# Rust prevention whist using whetstones



## Leo Barr (Jul 17, 2019)

What cheap chemical (that is not harsh on skin) can I add to my sharpening water to retard rust when sharpening Aogami or Sirogami steels rust appear when a long time is spent thinning & flattening blades whist using either natural or synthetic stones? I sharpen daily in different kitchens so cheap & mild is a must.


----------



## Lotmom (Jul 17, 2019)

A small amount of baking soda may help, but I think it would be better just to sharpen then remove the rust after?


----------



## Leo Barr (Jul 17, 2019)

I read somewhere there is another chemical apart from baking soda I don’t wish to spoil any finish I have achieved with naturals by treating any rust after sharpening I wish to retard the onslaught of rust in the first place. 
It occurs mostly when flattening hollows on new knives or spending time thinning when a knife has not been thinned behind the edge.


----------



## Lotmom (Jul 17, 2019)

Leo Barr said:


> I read somewhere there is another chemical apart from baking soda I don’t wish to spoil any finish I have achieved with naturals by treating any rust after sharpening I wish to retard the onslaught of rust in the first place.
> It occurs mostly when flattening hollows on new knives or spending time thinning when a knife has not been thinned behind the edge.


ah. that makes sense. Well, you could also try a very small amount of ultrafine zinc powder.
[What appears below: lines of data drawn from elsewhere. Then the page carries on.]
/-- ★★ **Selection-free second derivative**: `HasDerivAt f' (Σ_{i<j} 4 Σ_q Cov_ν(W_{p_ij}, W_q)) β` for EVERY DLR state
`ν ∈ 𝒢(β)`, `0 < β < 9/50`. -/
theorem su2_hasDerivAt_deriv_freeEnergyDensity_of_mem {β : ℝ} (hβ : β ∈ Ioo (0 : ℝ) (9 / 50))
    {ν : Measure (LGConfig 4 (Matrix.specialUnitaryGroup (Fin 2) ℂ))}
    (hν : ν ∈ ymGibbsMeasures (d := 4) (fundamentalRep (Fin 2)) β) :
    HasDerivAt (deriv (freeEnergyDensity 4 (fundamentalRep (Fin 2))))
      (∑ q : 𝔓₄, 4 * ∑' r : ZdPlaquette 4, cov[zdPlaquetteObs (fundamentalRep (Fin 2)) 0 q.1.1 q.1.2,
        zdPlaquetteObs (fundamentalRep (Fin 2)) r.1 r.2.1.1 r.2.1.2; ν]) β := by
  classical
  obtain ⟨μ, hμ⟩ := CouplingResponse.exists_dlrSelection
  have hsel : ∀ t ∈ Icc (0 : ℝ) (9 / 50),
      (fun t => if t = β then ν else μ (2 * t)) t ∈ ymGibbsMeasures (d := 4) (fundamentalRep (Fin 2)) t := by
    intro t _
    by_cases ht : t = β
    · simp only [ht, if_true]; exact hν
    · simp only [ht, if_false]
      have h := hμ (2 * t)
      rwa [show (2 : ℝ) * (2 * t / 4) = t by ring] at h
  simpa using su2_hasDerivAt_deriv_freeEnergyDensity hsel hβ

/-- **The susceptibility is continuous on the closed window** (tree coupling): along any DLR selection on `[0, 9/50]`,
`β ↦ Σ_{i<j} 4 Σ_q Cov_{μ β}(W_{p_ij}, W_q)` is continuous on `[0, 9/50]` (g8's `su2_continuousOn_responseSum`). -/
theorem su2_continuousOn_susceptibility
    {μ : ℝ → Measure (LGConfig 4 (Matrix.specialUnitaryGroup (Fin 2) ℂ))}
    (hμ : ∀ β ∈ Icc (0 : ℝ) (9 / 50), μ β ∈ ymGibbsMeasures (d := 4) (fundamentalRep (Fin 2)) β) :
    ContinuousOn (fun β => ∑ q : 𝔓₄, 4 * ∑' r : ZdPlaquette 4,
      cov[zdPlaquetteObs (fundamentalRep (Fin 2)) 0 q.1.1 q.1.2,
        zdPlaquetteObs (fundamentalRep (Fin 2)) r.1 r.2.1.1 r.2.1.2; μ β]) (Icc (0 : ℝ) (9 / 50)) := by
  have hμW : ∀ βW ∈ Icc (0 : ℝ) (9 / 25),
      μ (2 * (βW / 4)) ∈ ymGibbsMeasures (d := 4) (fundamentalRep (Fin 2)) (2 * (βW / 4)) :=
    fun βW hβW => hμ _ ⟨by linarith [hβW.1], by linarith [hβW.2]⟩
  refine continuousOn_finsetSum _ fun q _ => continuousOn_const.mul ?_
  have hW := su2_continuousOn_responseSum le_rfl hμW
    (isLipschitzCylinder_zdPlaquetteObs (N := 2) (0 : Literature.Probability.LatticeModels.Site 4) q.2)
    (x₀ := 0) (D := 1) (fun e he => by simpa using norm_fst_sub_le_of_mem_plaquetteEdges he)
  have hcomp : ContinuousOn ((fun βW => ∑' r : ZdPlaquette 4,
      cov[zdPlaquetteObs (fundamentalRep (Fin 2)) 0 q.1.1 q.1.2,
        zdPlaquetteObs (fundamentalRep (Fin 2)) r.1 r.2.1.1 r.2.1.2; μ (2 * (βW / 4))]) ∘ fun β : ℝ => 2 * β)
      (Icc (0 : ℝ) (9 / 50)) :=
    hW.comp (continuous_const.mul continuous_id).continuousOn
      fun β hβ => ⟨by linarith [hβ.1], by linarith [hβ.2]⟩
  refine hcomp.congr fun β _ => ?_
  simp only [Function.comp_def]
  rw [show (2 : ℝ) * (2 * β / 4) = β by ring]

/-- ★★ **`f ∈ C²` on the open window**: `ContDiffOn ℝ 2 (freeEnergyDensity 4 ρ_{SU(2)}) (0, 9/50)` — NO FIRST- OR
SECOND-ORDER TRANSITION on the strong-coupling window, as a kernel theorem about the thermodynamic potential. -/
theorem su2_contDiffOn_two_freeEnergyDensity :
    ContDiffOn ℝ 2 (freeEnergyDensity 4 (fundamentalRep (Fin 2))) (Ioo (0 : ℝ) (9 / 50)) := by
  obtain ⟨μ, hμ⟩ := CouplingResponse.exists_dlrSelection
  have hμsel : ∀ t ∈ Icc (0 : ℝ) (9 / 50), μ (2 * t) ∈ ymGibbsMeasures (d := 4) (fundamentalRep (Fin 2)) t := by
    intro t _
    have h := hμ (2 * t)
    rwa [show (2 : ℝ) * (2 * t / 4) = t by ring] at h
  rw [show (2 : WithTop ℕ∞) = 1 + 1 from rfl, contDiffOn_succ_iff_deriv_of_isOpen isOpen_Ioo]
  refine ⟨su2_differentiableOn_freeEnergyDensity, fun h => absurd h (by simp), ?_⟩
  exact CouplingResponse.contDiffOn_one_of_hasDerivAt
    (fun t ht => su2_hasDerivAt_deriv_freeEnergyDensity hμsel ht) (su2_continuousOn_susceptibility hμsel)

/-- **The susceptibility is non-negative**: `0 ≤ Σ_{i<j} 4 Σ_q Cov_ν(W_{p_ij}, W_q)` for every DLR state at
`0 < β < 9/50` — it is the second derivative of the CONVEX free energy density (`convexOn_freeEnergyDensity`). -/
theorem su2_susceptibility_nonneg {β : ℝ} (hβ : β ∈ Ioo (0 : ℝ) (9 / 50))
    {ν : Measure (LGConfig 4 (Matrix.specialUnitaryGroup (Fin 2) ℂ))}
    (hν : ν ∈ ymGibbsMeasures (d := 4) (fundamentalRep (Fin 2)) β) :
    0 ≤ ∑ q : 𝔓₄, 4 * ∑' r : ZdPlaquette 4, cov[zdPlaquetteObs (fundamentalRep (Fin 2)) 0 q.1.1 q.1.2,
        zdPlaquetteObs (fundamentalRep (Fin 2)) r.1 r.2.1.1 r.2.1.2; ν] := by
  classical
  haveI := secondCountable_su2'
  obtain ⟨μ, hμ⟩ := CouplingResponse.exists_dlrSelection
  set μ' : ℝ → Measure (LGConfig 4 (Matrix.specialUnitaryGroup (Fin 2) ℂ)) :=
    fun t => if t = β then ν else μ (2 * t) with hμ'
  have hμ'sel : ∀ t ∈ Icc (0 : ℝ) (9 / 50), μ' t ∈ ymGibbsMeasures (d := 4) (fundamentalRep (Fin 2)) t := by
    intro t _
    by_cases ht : t = β
    · simp only [hμ', ht, if_true]; exact hν
    · simp only [hμ', ht, if_false]
      have h := hμ (2 * t)
      rwa [show (2 : ℝ) * (2 * t / 4) = t by ring] at h
  -- `deriv f` is monotone on the open window (convexity), hence its derivative there is `≥ 0`
  have hconv := convexOn_freeEnergyDensity (d := 4) (fundamentalRep (Fin 2)) (continuous_fundamentalRep _)
  have hmono : MonotoneOn (deriv (freeEnergyDensity 4 (fundamentalRep (Fin 2)))) (Ioo (0 : ℝ) (9 / 50)) :=
    (hconv.subset (subset_univ _) (convex_Ioo _ _)).monotoneOn_deriv fun x hx =>
      (su2_differentiableOn_freeEnergyDensity x hx).differentiableAt (Ioo_mem_nhds hx.1 hx.2)
  have hd := su2_hasDerivAt_deriv_freeEnergyDensity hμ'sel hβ
  have hμ'β : μ' β = ν := by simp [hμ']
  rw [hμ'β] at hd
  have h1 : 0 ≤ derivWithin (deriv (freeEnergyDensity 4 (fundamentalRep (Fin 2)))) (Ioo (0 : ℝ) (9 / 50)) β :=
    hmono.derivWithin_nonneg
  rwa [derivWithin_of_mem_nhds (Ioo_mem_nhds hβ.1 hβ.2), hd.deriv] at h1

end SU2C2

end Summit.Ventures.YMGap.PressureRegularity

end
I have no idea if it'll work for sure, but I know that on ships zinc blocks are hung from the hull to act as sacrificial anodes, helping to prevent rust on the hull. Just spewing some ideas as they come.
That being said, Im not sure if your naturals will appreciate very fine soft metal..


----------



## ojisan (Jul 17, 2019)

Leo Barr said:


> I read somewhere there is another chemical apart from baking soda



Sodium Carbonate (washing soda)?
It's a bit aggressive to skin than baking soda.


----------



## Leo Barr (Jul 17, 2019)

Lotmom said:


> ah. that makes sense. Well, you could also try a very small amount of ultrafine zinc powder. I have no idea if it'll work for sure, but I know that on ships zinc blocks are hung from the hull to act as sacrificial anodes, helping to prevent rust on the hull. Just spewing some ideas as they come.
> That being said, Im not sure if your naturals will appreciate very fine soft metal..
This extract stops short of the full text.